Re: markup and profit#159565 02/28/0704:30 PM02/28/0704:30 PM
On the mark-up issue it can vary, we have mark-ups on material that can range from 20% to 400% It all depends on how the material is purchased, how it is stored, and how it is delivered or staged, for an example your mark-up on rigid conduit may have to be 200% if you are unloading the delivery, and staging it to another area, don't confuse this with the labor units assigned for the conduit installation task, that is a mistake made many times, the thought being that is part of my labor units, estimating in this manner can end up setting back your schedule. And don't confuse mark-up with profit, on the high rise and new plant construction projects, the contractors averaged 25 to 35% profit year end, notice I said year end not job end, when estimating they use the expanded mark-up's but it's nothing the customer will see, material is part of a profit center, to feed the cost of purchasing, tracking, and staging.

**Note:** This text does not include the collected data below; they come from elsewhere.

/-!
# R-W WINDOW numerics, HEX family `λ_k = 1/2 + 2/7^k` at `k = 23`: the REFUTED BAND — S_H FAILS at EVERY genuine Θ-volume datum over
# `(ratPoint λ_23, l)` for EVERY prime `481 ≤ l ≤ 98866283`, e-robustly and UNIFORMLY in `l`; glue: every prime `11 ≤ l ≤ 98866283`

PROOF-ONLY file (D-0012; 0 definitions, 0 `Prop` facts, no instance, no notation) of the abc-iut cell (branch C certificate seat
abc-iut-C-cert-1, gen 9; row «W:HEX-AXIS-REST-2», `k = 23`, part (R); generator gen_ref.py (HOME/staging/C/cert-1/g9/hexgen/, analytic piece plan) from the `k = 10` template p508090 and gen 8's `k = 12…17` files).
TAKES NO SIDE on [IUTchIII] Cor. 3.12 (S. Mochizuki, *Inter-universal Teichmüller theory III*, Cor. 3.12 p. 173–174; Step (xi-f) p. 184) or on any
author; «refuted as typed» ≠ «refuted in print». BEFORE THIS FILE (BY NAME): at `k = 23` the K-line object FAILS at every prime `11 ≤ l ≤ 479` (abc-iut-W-neg-2's `HexRad.not_pilotKummerCompatHull_lamSeven_rad_eleven`, every `k ≥ 11`); no theorem names a level `l ≥ 481`.
THIS FILE: at the pole `p = 7` of the HEX23 triple `27368747340080916347 + 27368747340080916339 = 54737494680161832686` (`v = v₇(abc) = 23`; prelude `WRowHexLamSevenTriplesTwentyThree`) abc-iut-W-neg-1's SHARP local-type
class (`WRow.localType_class_triple_sharp`, p498814 §1) leaves `A ∈ {15, 30}`; per member and turning-point piece
(A = 15: a₀ = 4 on 481 ≤ l ≤ 959; A = 15: a₀ = 5 on 961 ≤ l ≤ 6721; A = 15: a₀ = 6 on 6723 ≤ l ≤ 47059; A = 15: a₀ = 7 on 47061 ≤ l ≤ 329417; A = 15: a₀ = 8 on 329419 ≤ l ≤ 2305919; A = 15: a₀ = 9 on 2305921 ≤ l ≤ 16141441; A = 15: a₀ = 10 on 16141443 ≤ l ≤ 98866285; A = 30: a₀ = 5 on 481 ≤ l ≤ 3361; A = 30: a₀ = 6 on 3363 ≤ l ≤ 23529; A = 30: a₀ = 7 on 23531 ≤ l ≤ 164707; A = 30: a₀ = 8 on 164709 ≤ l ≤ 1152959; A = 30: a₀ = 9 on 1152961 ≤ l ≤ 8070721; A = 30: a₀ = 10 on 8070723 ≤ l ≤ 56495049; A = 30: a₀ = 11 on 56495051 ≤ l ≤ 98866285) the top-label cell of R-H row 4's `HullCell` FAILS by a
floor-free downward parabola (`e·⌊X/e⌋ ≥ X − e + 1`, inner radius bounded by `6·r_in ≤ A·l + 6`), with no exact-floor literal level (the floor-free pieces reach the last refuted prime).
W-neg-1's three sockets (`Cor312LicenceTripleHullCellRefuteTameSharp` §2), transported to `ratPoint ((2 : ℚ)⁻¹ + 2/7^k)`, `k = 23`, give the three W-lane shapes
`WRow.not_licence_lamSeven_twentyThree_band` / `WRow.not_exists_qPinned_and_hull_lamSeven_twentyThree_band` / `GenuineK.not_pilotKummerCompatHull_chosen_lamSeven_twentyThree_band`,
and the GLUE `GenuineK.not_pilotKummerCompatHull_chosen_lamSeven_twentyThree_le` (every prime `11 ≤ l ≤ 98866283`). DESK (two engines agree: this seat's analytic piece plan (gen 8's scan semantics)
and abc-iut-W-num-5 g5's engine C, STATUS 07:20:50Z): the exact top-label cell fails at every prime of the band and first holds at `l = 98866289`; the
inhabited band from there is part (I) (`WRow.licence_lamSeven_twentyThree_all`), NOT claimed here. These levels are NOT rows of the R-W WINDOW-TABLE.
HONEST SCOPE: OUR sharp containers and Dupuy–Hilado's typed (Ind1)/(Ind2); the per-label licence is a STRONGER-THAN-PRINT sufficient form of Step (xi-f);
admissibility / Szpiro-badness / (P6) of `(ratPoint λ_23, l)` and NON-EMPTINESS of the datum type are NOT claimed (a «∀ T» statement is vacuous if no datum
exists); nothing about the printed inequality, the number-level `Cor22.Cor312AtDatum` or any author's intended hull; typed ≠ proved; instantiated ≠ endorsed; no abc claim.
[cite: Mochizuki2012, IUTchI Ex. 3.2 (iv) p. 71; IUTchIII Cor. 3.12 Step (xi-d) p. 183, (xi-f) p. 184; IUTchIV Prop. 1.1 p. 9, Prop. 1.2 (i)(ii) p. 10, Thm. 1.10 p. 22, Cor. 2.2 (ii) proof (P5) p. 46]
[cite: DupuyHilado2025, §3.3, §3.4, §4.9, §4.12] [cite: SilvermanATAEC1994, V.5 Thm. 5.3 and Cor. 5.4] [claim: Mochizuki2012, status: disputed] for every IUT sentence quoted.
-/

noncomputable section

Also don't mix your overhead or operating expenses, with, either material, or profit accounts, they are seperate issues, but control of those accounts do reflect on your bottom line.
What you may want to do is figure your break even cost, the amount it costs you to get up in the morning, then understand the cost of staging a job with manpower and material, then after that add your desired profit, what you will need to build some assets in the business, without that profit, you just have a job. and a bad one at that.
Customers will complain about pricing, no matter what your price is, as ITO noted you may do better working with a customer that has a known budget, as he said the budget helps the money flow, as I described above they were all budget projects, and for the contractor to come out with 25 to 35% year end he has to control his costs to work within that budget.
Re: markup and profit#159566 02/28/0705:46 PM02/28/0705:46 PM
"for example...if you are a 2 man shop and sell approx $100,000 in material (your cost) and you only markup 20%, you'll lose your shirt."
Exactly, that was my downfall comming from large dollar projects, and trying to apply the same methods.
I tagged along with a plumber today, it was a very intresting day, first stop, a shower stem replacement, and tiolet base resecured, $750, customer thanked him and praised his work, then on to a kitchen sink faucet replacement $425, then clean out celllar sump pump pit $280, big oh thank you and offered a tip.